The administration, however, favors the Senate Republicans' proposal; while
that bill is less lurid than the one passed by the House, with its huge
retroactive tax cuts for big corporations (according to Ari Fleischer, Mr.
Bush was "pleased" with the House bill), over all it's just as bad. It would
cost $220 billion over three years; less than $20 billion of that total seems to
have anything to do with economic stimulus.

The rest of the proposal consists of tax cuts for corporations and high-
income individuals, structured in such a way that they will do little to increase
spending during the current recession. For example, tax incentives for
investment are valid not for one year — as in the Democratic bill — but for
three years; this is an open invitation to companies not to invest now, when
the economy needs a boost, but instead to delay investments until the
economy has already recovered.

Why does the administration's favored bill offer so little stimulus? Because
that's not its purpose: it's really designed to lock in permanent tax cuts for
corporations and the wealthy, using the Sept. 11 attacks as an excuse.

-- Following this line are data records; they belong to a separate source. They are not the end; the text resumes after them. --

/-!
# Boundary families at a depth-one (type II) cusp: the interface

Topic: `Literature/AlgebraicGeometry/Motives` (definition request `TypeIIBoundaryFamily` of route
KulikovCuspKugaSatake of the Hodge conjecture, to type the interior seams K1 `AnchoredBoundaryFamily`
and K3 `CriterionDischarge` of `stub_cuspEngine` in `Cruxes/CuspStep/Lines/birth.lean`).

A HYPOTHESIS STRUCTURE (posited data + compatibility axioms; nothing is asserted to exist), in the
chart currency of that line (`f : 𝒮 ⟶ M` a family over a quasi-projective base standing for a level
cover of the lattice-polarized period space `M_T`, cf. `IsPolarizedK3Chart` there): for an interior
family `g : 𝒳 ⟶ M` of complex varieties (intended: the fibre product `𝒮 ×_M 𝒜 ×_M 𝒜` of the
universal K3 family with the Kuga–Satake abelian scheme, or any smooth projective family) and a
relative dimension `n`, a `TypeIIBoundaryFamily B g n` records

* a compactification `M ↪ M̄` and a smooth irreducible boundary chart `U → M̄ ∖ M` (intended: an
  étale open of the open stratum of the type II boundary divisor `B_II(I)` of a toroidal
  compactification, `I ⊂ T` the isotropic plane of the cusp);
* a flat proper boundary family `π : Y ⟶ U` (intended: the d-semistable, `K`-trivial snc varieties
  `Y_{0,b}` = small resolution of (Kulikov type II surface) × (Mumford degeneration of the
  Kuga–Satake variety), `b ∈ U`);
* through every complex point `b` of `U`, a non-empty type of transversal ARCS: a pointed curve
  `(C, o) → M̄` hitting the boundary at `o ↦ b` and the interior elsewhere (`c ↦ m a c ∈ M(ℂ)`),
  carrying a semistable degeneration `D a : LogSmoothDegeneration C o n` (de Jong 1996, 2.16, the
  tree's `Motives.LogSmoothDegeneration`) whose special fibre is `Y_b` and whose nearby fibres are
  the interior fibres `𝒳_{m a c}` — "the boundary family restricts on transversal arcs to the
  (Kulikov type II model) × (Mumford model)";
* the limit cohomology at `b`: `ℚ`-spaces `H^i_lim(b)` with the specialization map
  `sp : H^i(Y_b) → H^i_lim(b)`, the identifications `ψ : H^i(𝒳_{m a c}) ≃ H^i_lim(b)` of the nearby
  fibres along each arc, and the limit `lim : H^i(𝒳) → H^i_lim(b)` of the (flat, monodromy
  invariant) fibre classes of a global class of the interior total space;
* the two compatibilities that make "sp of a flat limit = limit of the flat class" a theorem
  (`sp_toSpecialFibre_eq_lim`): Clemens–Schmid — for a class `z` on the total space of an arc model,
  `sp (z|_{Y_b}) = ψ (z|_{nearby fibre})` (Morrison 1984, §2–§3: the retraction `r : 𝔛 → 𝔛₀` with
  `r^*` an isomorphism and `i_t^* : H^m(𝔛) → H^m(𝔛_t) = H^m_lim`) — and `ψ (x|_{𝒳_{m a c}}) = lim x`
  for global `x` (restrictions of global classes are flat sections, Deligne, Hodge II, 4.1.1; the
  tree's `GeometricVHSData.restrict_mem_flatSections`);
* the transcendental-content projector `tProj` on `H^i_lim(b)` (intended: the Künneth projector onto
  `T_lim ⊗ H^{i-2}_lim(A × A)`; only idempotence is recorded).

All cohomology is `B.W` of a Betti–Hodge datum `B` (singular cohomology of complex points, defined
for every `ℂ`-scheme, smooth or not), as everywhere on the route.

## The printed constructions this interface abstracts (what an honest inhabitant is)

K3 side. Alexeev–Engel, *Compact moduli of K3 surfaces* (arXiv numbering): Def. 3.1 "A Kulikov model
`X → (C, 0)` is an analytic extension of `X* → C*` for which `X` is smooth, `K_X ∼_C 0`, and `X₀` has
reduced normal crossings with all components algebraic … Type II [if `X₀`] has double curves but no
triple points"; Thm. 3.2 (Kulikov, Persson–Pinkham: existence after finite base change and
bimeromorphic modification); Prop. 3.4 and the Enriques–Kodaira remark after it (type II: "the two
ends … are rational surfaces with smooth elliptic anticanonical double curve, and the intermediate
components are elliptic ruled surfaces"); Thm. 3.8 (Friedman 1983: d-semistability
`𝓔xt¹(Ω_{X₀}, 𝒪_{X₀}) = 𝒪_{(X₀)_sing}` characterises smoothable `X₀`); Thm. 3.17 (type II ⟺ `N² = 0`,
`N ≠ 0`); Def. 3.19 (the isotropic lattice `I`, rank 2 in type II); Def. 4.19 "Let `𝒳 → S` be a
family of d-semistable Kulikov surfaces of Types I + II … over a smooth base `S`. Suppose furthermore
that the discriminant locus `Δ ⊂ S` is a smooth divisor" — THIS is the shape posited here
(`U = Δ`, `Y = 𝒳|_Δ`, arcs = curves in `S` transversal to `Δ`); Thm. 4.20 (the mixed period map
`S → 𝔻(I)^λ` sends `Δ` to the type II boundary divisor); Prop. 5.3 (such families exist whose period
map is a branched cover of an open neighbourhood of the boundary divisor).
Abelian side. Schreieder–Soldatenkov, Thm. 1.2 and the paragraph after it: for a polarized VHS of K3
type over `Δ*` "with associated semi-stable family of Kuga–Satake varieties `α : 𝒜 → Δ`, smooth over
the punctured disc … the semi-stable family `α` … exists after base change … will automatically be
projective over the disc … it is possible to replace the analytic family `α` by an algebraic one
over the formal disc"; Cor. 1.4–1.5 (type II: the Néron special fibre is an extension of an abelian
variety `B` of dimension `2^{r-2}` by a torus `(ℂ*)^{2^{r-2}}`; components birational to
`ℙ`-bundles over `B`); Faltings–Chai, Ch. III (Mumford's relatively complete models over
higher-dimensional bases). Limit cohomology: Morrison 1984, §2 ("construct a retraction
`r : 𝔛 → 𝔛₀` which induces isomorphisms `r^* : H^m(𝔛₀, ℚ) ≅ H^m(𝔛, ℚ)`") and §3 ("We denote
`H^m(𝔛_t)` by `H^m_lim`, `H^m(𝔛) ≅ H^m(𝔛₀)` by `H^m` … The sequence `H^m → H^m_lim → H^m_lim`
[`i^*`, then `N`] is exact", the local invariant cycle theorem); Steenbrink 1976 (the limit mixed
Hodge structure — NOT recorded here, see below).

The multi-parameter semistable model of `𝒮 ×_M 𝒜` compatible on transversal arcs with
(Kulikov II) × (Mumford) is not verbatim in print for the (non-PEL) Kuga–Satake family; its
EXISTENCE near general boundary points is therefore a separate, route-side construction statement
(item S5 `BoundaryFamilyModel` of the sketch), to be phrased as `∃ 𝔉 : TypeIIBoundaryFamily B g n`
with the non-degeneracy the consumer needs (e.g. `𝔉.sweep` contains a non-empty open subset of
`M(ℂ)`); by design this file smuggles no existence.

## What is NOT recorded (deliberately; no Lean carrier today)

* d-semistability, `K`-triviality and the stratum description (toric bundles over powers of one
  elliptic curve) of the fibres `Y_b`; what IS available is that every `Y_b` is, as a `ℂ`-scheme,
  the reduced special fibre of a semistable degeneration (`exists_iso_fiberOver`), hence an snc
  divisor in a regular total space (`LogSmoothDegeneration.isStrictNormalCrossingsDivisor_specialFibre`).
* Projectivity of `π`, of the arc models and of `g` (Mathlib has no projective morphisms; consumers
  add `HodgeTheory.IsQuasiProjectiveOver` on the total spaces, as for `LogSmoothDegeneration`),
  étaleness of `U → M̄`, transversality of the arcs beyond what `IsSemistableDegeneration` forces.
* The limit mixed Hodge structure, `N`, and `H^k(Y₀, Ω^•_{Y₀†/0†}) = H^k_lim` on `Hlim b i` — the
  separate notion `LimitMixedHodgeStructure` (topic `HodgeTheory`); a consumer needing both bridges
  them by an isomorphism of `ℚ`-spaces compatible with `sp`.
* Any axiom on `tProj` beyond idempotence, any relation between the `lim` of different arcs, and the
  lattice data `(T, I)` of the cusp (the period space `M_T` is not a tree object; `M` is a chart).
* Nothing in the fields is specific to type II: the same structure serves depth-one cusps of other
  types; the name follows the requesting route.

## Sources

* V. Alexeev, P. Engel, *Compact moduli of K3 surfaces*, Ann. of Math. 198 (2023), arXiv:2101.12186,
  Def. 3.1, Thm. 3.2, Prop. 3.4, Thm. 3.8, Thm. 3.17, Def. 3.19, Def. 4.19, Thm. 4.20, Prop. 5.3
  (materialised pp. 10–11, 17, 19–20). [AlexeevEngel2023]
* S. Schreieder, A. Soldatenkov, *The Kuga–Satake construction under degeneration*, JIMJ 19 (2020),
  arXiv:1710.02102, Thm. 1.1–1.2, Cor. 1.3–1.5 (materialised pp. 3–5). [SchreiederSoldatenkov2019]
* D. R. Morrison, *The Clemens–Schmid exact sequence and applications*, Ann. of Math. Stud. 106
  (1984), §2 (retraction, p. 102), §3 (`H^m_lim`, local invariant cycle theorem, pp. 105–106).
  [Morrison1984ClemensSchmid]
* G. Faltings, C.-L. Chai, *Degeneration of Abelian Varieties* (1990), Ch. III. [FaltingsChai1990]
* A. J. de Jong, *Smoothness, semi-stability and alterations* (1996), 2.16 (through
  `Motives.LogSmoothDegeneration`). [DeJong1996]
* J. Steenbrink, *Limits of Hodge structures*, Invent. Math. 31 (1976). [Steenbrink1976]
-/

noncomputable section

open CategoryTheory AlgebraicGeometry

namespace Literature.AlgebraicGeometry.Motives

Ten months into the Bush administration, we've all gotten used to this. But
politics, while never completely clean, didn't used to be this cynical. We used
to see bills like the Democratic stimulus package: mostly serving their
ostensible purpose, with the special-interest add-ons a distinctly secondary
feature. It's something new to see crises — especially a crisis as shocking as
the terrorist attack — consistently addressed with legislation that does almost
nothing to address the actual problem, and is almost entirely aimed at
advancing a pre-existing agenda.

Oh, by the way: the administration is once again pushing for drilling in the
Arctic. You see, it's essential to the fight against terrorism.